#### Exercise
After finding the line containing "variable (β : ℝ) (L : ℕ) [NeZero L]" below, please output that line and each following one through the line containing "β L 2 := by", exactly as written.

#### Listed entries
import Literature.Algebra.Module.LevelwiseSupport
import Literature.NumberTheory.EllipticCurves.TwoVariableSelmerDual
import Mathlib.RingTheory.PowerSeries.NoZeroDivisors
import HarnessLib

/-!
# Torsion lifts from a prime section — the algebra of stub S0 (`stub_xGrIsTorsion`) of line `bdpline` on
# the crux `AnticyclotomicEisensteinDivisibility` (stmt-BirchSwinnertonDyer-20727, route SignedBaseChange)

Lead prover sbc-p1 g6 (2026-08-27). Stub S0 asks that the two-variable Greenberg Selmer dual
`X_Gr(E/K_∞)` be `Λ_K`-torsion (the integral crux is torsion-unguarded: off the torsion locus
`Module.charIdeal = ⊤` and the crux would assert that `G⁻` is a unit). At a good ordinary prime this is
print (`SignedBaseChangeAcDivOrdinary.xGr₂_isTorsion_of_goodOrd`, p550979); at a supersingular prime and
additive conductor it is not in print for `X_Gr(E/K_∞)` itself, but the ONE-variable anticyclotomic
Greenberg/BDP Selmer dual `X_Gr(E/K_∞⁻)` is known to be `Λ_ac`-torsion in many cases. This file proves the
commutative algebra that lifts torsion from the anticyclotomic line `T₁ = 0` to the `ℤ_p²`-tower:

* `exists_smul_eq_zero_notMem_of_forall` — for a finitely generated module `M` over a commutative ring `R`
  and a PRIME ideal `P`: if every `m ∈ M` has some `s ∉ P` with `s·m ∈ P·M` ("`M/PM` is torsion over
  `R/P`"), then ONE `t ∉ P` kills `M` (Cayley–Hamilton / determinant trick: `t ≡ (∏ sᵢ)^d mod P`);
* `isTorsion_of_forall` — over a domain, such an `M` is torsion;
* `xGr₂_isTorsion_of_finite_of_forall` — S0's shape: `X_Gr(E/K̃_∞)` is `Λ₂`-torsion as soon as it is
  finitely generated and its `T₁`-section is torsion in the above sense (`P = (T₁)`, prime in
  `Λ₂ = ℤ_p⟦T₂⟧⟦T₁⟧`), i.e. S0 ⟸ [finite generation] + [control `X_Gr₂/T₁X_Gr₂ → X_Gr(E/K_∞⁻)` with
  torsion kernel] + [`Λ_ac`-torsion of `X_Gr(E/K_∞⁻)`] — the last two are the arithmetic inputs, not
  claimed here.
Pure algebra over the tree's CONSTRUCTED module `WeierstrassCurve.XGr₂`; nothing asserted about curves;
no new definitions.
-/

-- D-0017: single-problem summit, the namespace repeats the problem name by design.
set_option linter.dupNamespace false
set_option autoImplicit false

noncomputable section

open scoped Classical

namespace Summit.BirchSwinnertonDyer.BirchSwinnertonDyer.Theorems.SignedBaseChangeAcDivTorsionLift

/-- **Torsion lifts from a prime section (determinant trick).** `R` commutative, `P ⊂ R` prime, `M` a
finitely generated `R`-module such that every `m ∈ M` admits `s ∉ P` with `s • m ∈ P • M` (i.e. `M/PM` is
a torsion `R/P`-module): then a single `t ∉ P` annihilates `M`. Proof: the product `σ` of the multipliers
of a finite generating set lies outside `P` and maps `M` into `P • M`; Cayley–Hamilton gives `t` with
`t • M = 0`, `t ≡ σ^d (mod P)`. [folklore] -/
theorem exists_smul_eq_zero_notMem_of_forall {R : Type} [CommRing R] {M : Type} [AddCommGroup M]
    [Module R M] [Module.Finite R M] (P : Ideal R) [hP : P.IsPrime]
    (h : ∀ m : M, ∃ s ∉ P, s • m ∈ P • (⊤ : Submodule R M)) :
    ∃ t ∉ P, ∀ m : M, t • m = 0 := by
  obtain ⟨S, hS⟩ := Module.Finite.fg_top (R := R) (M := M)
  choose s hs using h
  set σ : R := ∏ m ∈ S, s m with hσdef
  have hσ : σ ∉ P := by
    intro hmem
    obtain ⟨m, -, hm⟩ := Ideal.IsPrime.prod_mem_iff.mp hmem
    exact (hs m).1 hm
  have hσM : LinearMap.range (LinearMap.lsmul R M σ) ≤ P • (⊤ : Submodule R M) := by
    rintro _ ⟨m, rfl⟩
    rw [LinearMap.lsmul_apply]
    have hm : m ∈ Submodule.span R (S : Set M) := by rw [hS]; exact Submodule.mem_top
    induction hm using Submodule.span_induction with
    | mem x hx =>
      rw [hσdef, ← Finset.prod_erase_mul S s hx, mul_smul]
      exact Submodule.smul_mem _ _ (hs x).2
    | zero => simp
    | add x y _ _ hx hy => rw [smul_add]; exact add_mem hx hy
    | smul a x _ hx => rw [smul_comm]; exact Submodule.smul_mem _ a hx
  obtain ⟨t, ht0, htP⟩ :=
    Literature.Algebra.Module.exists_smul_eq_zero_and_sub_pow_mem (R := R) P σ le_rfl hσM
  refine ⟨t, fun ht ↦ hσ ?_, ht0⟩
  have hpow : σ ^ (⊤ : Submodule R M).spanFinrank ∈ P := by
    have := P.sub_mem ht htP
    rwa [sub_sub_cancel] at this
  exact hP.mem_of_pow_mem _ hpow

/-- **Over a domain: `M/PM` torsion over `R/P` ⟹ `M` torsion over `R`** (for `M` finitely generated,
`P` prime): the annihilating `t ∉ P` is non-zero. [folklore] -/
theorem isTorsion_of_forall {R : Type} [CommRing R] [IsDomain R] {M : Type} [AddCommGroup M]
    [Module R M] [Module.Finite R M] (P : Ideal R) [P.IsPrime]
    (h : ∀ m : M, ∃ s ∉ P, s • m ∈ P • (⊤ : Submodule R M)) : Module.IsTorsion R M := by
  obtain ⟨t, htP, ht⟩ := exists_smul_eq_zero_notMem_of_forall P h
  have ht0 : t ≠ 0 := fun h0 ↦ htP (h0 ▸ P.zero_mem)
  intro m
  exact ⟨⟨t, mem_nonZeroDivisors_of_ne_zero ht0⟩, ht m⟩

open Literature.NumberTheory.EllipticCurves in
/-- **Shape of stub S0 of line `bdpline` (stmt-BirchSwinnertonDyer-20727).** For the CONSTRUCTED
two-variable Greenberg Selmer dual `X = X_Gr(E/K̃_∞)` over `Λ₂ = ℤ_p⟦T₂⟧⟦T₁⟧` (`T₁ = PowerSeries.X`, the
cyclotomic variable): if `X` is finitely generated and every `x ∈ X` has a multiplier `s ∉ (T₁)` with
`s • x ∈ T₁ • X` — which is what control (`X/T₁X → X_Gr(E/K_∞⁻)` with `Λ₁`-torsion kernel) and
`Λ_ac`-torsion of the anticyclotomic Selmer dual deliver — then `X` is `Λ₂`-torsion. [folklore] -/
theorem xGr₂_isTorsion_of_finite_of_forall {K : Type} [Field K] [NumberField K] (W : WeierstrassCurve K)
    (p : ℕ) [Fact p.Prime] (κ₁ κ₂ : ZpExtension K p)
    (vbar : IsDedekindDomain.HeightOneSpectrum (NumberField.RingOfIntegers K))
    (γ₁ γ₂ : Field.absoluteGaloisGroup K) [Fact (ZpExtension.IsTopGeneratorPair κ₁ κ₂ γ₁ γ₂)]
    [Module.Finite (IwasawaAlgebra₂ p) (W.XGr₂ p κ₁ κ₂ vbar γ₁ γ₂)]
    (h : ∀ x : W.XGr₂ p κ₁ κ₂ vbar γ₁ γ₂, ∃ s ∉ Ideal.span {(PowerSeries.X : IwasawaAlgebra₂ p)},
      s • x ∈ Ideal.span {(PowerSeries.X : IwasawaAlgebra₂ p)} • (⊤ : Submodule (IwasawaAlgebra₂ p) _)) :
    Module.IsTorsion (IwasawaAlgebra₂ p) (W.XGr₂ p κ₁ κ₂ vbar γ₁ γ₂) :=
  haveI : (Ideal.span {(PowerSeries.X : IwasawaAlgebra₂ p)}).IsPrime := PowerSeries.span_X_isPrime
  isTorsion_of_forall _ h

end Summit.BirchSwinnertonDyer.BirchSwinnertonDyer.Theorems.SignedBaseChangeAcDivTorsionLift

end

--

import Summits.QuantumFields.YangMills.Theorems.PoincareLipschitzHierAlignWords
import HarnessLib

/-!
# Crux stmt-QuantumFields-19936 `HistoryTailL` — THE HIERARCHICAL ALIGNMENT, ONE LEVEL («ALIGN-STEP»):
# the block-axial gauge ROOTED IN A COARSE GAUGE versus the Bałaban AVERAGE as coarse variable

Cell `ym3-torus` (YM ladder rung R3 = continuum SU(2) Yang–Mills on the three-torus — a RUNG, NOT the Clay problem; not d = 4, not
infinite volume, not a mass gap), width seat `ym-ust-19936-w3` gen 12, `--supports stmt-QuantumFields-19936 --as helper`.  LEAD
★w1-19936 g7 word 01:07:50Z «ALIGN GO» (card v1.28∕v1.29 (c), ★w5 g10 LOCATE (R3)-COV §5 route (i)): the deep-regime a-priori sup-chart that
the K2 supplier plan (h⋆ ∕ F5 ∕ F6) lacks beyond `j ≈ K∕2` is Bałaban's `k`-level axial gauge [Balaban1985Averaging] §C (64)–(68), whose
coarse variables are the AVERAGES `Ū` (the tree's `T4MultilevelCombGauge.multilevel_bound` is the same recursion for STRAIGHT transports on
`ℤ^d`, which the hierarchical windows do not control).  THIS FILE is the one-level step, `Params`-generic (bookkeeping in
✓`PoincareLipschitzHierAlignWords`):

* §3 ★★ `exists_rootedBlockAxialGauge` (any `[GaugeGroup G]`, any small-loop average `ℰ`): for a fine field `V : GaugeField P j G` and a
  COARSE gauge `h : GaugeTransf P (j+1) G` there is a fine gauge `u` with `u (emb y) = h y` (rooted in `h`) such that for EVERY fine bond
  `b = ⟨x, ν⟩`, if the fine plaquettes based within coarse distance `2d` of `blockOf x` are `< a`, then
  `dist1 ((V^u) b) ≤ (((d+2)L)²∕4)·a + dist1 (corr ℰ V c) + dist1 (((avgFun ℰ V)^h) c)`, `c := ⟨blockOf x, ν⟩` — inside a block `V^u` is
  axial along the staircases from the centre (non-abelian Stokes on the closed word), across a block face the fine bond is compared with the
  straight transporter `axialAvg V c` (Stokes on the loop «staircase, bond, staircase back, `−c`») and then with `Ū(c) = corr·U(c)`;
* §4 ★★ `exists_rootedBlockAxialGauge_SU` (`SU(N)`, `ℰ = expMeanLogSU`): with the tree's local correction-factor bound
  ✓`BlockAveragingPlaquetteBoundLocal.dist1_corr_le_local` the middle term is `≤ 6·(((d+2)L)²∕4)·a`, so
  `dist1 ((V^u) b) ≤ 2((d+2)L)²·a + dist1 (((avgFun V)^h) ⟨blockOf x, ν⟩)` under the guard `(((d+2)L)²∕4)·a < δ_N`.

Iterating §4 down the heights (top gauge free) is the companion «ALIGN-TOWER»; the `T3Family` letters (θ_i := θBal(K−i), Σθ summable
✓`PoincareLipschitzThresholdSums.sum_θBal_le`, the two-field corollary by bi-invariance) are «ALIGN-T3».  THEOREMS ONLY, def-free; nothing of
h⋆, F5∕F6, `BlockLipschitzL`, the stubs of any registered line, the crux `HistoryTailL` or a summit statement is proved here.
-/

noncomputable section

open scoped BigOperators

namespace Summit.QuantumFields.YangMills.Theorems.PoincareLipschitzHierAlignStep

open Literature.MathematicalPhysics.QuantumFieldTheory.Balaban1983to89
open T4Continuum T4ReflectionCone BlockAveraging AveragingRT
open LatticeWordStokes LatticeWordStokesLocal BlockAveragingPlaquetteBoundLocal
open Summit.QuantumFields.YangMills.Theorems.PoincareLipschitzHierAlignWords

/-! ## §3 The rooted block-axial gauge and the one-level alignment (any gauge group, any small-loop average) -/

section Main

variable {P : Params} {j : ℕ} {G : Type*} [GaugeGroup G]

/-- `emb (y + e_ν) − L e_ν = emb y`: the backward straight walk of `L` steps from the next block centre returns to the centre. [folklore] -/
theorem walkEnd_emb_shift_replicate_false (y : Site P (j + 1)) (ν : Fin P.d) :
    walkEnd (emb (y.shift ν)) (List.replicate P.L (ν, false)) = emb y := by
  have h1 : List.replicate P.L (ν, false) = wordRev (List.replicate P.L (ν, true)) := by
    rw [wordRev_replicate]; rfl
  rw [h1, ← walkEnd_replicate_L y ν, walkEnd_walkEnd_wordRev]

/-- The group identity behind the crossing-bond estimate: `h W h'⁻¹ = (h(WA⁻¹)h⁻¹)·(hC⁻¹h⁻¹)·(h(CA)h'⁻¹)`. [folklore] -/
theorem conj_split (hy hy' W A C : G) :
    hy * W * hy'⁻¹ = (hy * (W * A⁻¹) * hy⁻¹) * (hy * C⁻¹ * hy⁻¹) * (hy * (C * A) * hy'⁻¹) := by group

==

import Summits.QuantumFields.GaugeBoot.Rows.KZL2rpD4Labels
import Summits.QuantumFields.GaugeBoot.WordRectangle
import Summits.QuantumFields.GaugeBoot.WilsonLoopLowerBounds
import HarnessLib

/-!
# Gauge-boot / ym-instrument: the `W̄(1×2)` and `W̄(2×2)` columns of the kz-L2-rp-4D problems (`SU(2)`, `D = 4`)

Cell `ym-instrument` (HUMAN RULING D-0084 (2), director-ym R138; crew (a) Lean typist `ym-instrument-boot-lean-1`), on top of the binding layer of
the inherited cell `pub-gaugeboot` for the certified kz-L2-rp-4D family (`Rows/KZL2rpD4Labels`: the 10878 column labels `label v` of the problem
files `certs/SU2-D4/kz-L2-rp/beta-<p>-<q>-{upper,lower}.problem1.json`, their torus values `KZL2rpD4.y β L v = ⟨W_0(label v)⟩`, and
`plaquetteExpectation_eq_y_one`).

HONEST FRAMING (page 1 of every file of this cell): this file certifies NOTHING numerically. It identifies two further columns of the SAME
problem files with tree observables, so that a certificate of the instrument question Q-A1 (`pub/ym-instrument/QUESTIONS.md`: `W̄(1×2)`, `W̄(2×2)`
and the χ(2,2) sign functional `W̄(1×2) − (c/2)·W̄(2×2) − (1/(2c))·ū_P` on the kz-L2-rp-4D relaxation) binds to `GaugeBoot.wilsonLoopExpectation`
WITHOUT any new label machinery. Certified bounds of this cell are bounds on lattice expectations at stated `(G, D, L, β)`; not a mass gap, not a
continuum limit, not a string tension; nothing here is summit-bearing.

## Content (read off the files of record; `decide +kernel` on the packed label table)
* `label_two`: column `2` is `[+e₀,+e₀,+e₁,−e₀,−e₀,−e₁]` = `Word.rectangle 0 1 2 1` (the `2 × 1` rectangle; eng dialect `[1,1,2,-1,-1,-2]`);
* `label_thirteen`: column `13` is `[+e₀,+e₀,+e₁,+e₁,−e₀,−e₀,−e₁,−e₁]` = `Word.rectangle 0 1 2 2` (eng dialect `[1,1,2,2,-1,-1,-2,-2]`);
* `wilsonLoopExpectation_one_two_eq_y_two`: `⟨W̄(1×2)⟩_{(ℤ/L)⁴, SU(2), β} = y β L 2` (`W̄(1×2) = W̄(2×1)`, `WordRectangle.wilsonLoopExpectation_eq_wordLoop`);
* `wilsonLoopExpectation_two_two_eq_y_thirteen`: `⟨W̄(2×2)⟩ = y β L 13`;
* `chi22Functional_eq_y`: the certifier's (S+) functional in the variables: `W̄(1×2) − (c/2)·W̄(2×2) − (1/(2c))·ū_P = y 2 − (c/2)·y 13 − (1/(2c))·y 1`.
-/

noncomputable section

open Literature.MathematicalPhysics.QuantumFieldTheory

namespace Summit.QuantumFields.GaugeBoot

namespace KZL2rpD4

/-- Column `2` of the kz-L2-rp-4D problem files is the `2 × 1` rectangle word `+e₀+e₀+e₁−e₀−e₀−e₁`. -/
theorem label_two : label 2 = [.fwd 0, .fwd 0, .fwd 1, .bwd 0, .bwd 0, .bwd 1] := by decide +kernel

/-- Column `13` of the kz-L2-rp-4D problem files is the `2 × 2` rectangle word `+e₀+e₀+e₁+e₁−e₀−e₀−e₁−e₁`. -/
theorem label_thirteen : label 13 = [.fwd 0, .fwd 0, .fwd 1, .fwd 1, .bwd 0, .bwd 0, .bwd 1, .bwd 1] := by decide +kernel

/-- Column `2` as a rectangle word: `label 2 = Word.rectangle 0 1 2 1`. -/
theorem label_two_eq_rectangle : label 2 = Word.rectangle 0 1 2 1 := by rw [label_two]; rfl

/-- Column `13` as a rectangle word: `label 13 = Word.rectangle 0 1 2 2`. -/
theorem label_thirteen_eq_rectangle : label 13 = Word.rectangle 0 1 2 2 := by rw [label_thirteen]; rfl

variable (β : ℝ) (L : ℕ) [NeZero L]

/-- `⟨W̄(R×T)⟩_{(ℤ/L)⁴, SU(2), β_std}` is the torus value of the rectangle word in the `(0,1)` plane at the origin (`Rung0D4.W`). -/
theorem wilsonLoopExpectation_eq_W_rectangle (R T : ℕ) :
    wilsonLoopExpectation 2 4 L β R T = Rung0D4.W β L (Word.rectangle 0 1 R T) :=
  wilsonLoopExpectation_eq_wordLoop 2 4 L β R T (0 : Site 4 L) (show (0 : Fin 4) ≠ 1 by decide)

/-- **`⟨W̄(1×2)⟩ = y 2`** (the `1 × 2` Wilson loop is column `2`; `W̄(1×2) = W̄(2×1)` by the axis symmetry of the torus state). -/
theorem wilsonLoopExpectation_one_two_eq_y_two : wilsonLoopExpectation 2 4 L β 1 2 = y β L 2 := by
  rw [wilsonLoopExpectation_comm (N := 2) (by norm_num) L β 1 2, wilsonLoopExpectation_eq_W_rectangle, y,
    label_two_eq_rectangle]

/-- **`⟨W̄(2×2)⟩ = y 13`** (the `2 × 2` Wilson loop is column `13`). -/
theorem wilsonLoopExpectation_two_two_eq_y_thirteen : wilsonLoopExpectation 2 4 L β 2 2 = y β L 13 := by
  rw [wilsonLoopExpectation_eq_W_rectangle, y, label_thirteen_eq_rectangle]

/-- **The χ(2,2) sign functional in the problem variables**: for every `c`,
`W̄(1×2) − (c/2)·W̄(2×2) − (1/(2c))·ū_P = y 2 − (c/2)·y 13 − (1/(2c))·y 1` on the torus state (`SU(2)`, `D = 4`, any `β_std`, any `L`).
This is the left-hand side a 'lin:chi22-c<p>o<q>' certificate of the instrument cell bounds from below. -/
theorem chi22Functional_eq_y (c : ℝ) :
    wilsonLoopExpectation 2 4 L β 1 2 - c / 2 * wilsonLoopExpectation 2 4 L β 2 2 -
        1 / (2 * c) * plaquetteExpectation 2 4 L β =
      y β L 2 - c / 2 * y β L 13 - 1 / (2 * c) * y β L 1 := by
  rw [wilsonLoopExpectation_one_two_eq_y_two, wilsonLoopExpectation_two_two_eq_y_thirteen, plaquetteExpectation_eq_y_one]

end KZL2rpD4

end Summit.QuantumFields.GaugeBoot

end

#### Output below
variable (β : ℝ) (L : ℕ) [NeZero L]

/-- `⟨W̄(R×T)⟩_{(ℤ/L)⁴, SU(2), β_std}` is the torus value of the rectangle word in the `(0,1)` plane at the origin (`Rung0D4.W`). -/
theorem wilsonLoopExpectation_eq_W_rectangle (R T : ℕ) :
    wilsonLoopExpectation 2 4 L β R T = Rung0D4.W β L (Word.rectangle 0 1 R T) :=
  wilsonLoopExpectation_eq_wordLoop 2 4 L β R T (0 : Site 4 L) (show (0 : Fin 4) ≠ 1 by decide)

/-- **`⟨W̄(1×2)⟩ = y 2`** (the `1 × 2` Wilson loop is column `2`; `W̄(1×2) = W̄(2×1)` by the axis symmetry of the torus state). -/
theorem wilsonLoopExpectation_one_two_eq_y_two : wilsonLoopExpectation 2 4 L β 1 2 = y β L 2 := by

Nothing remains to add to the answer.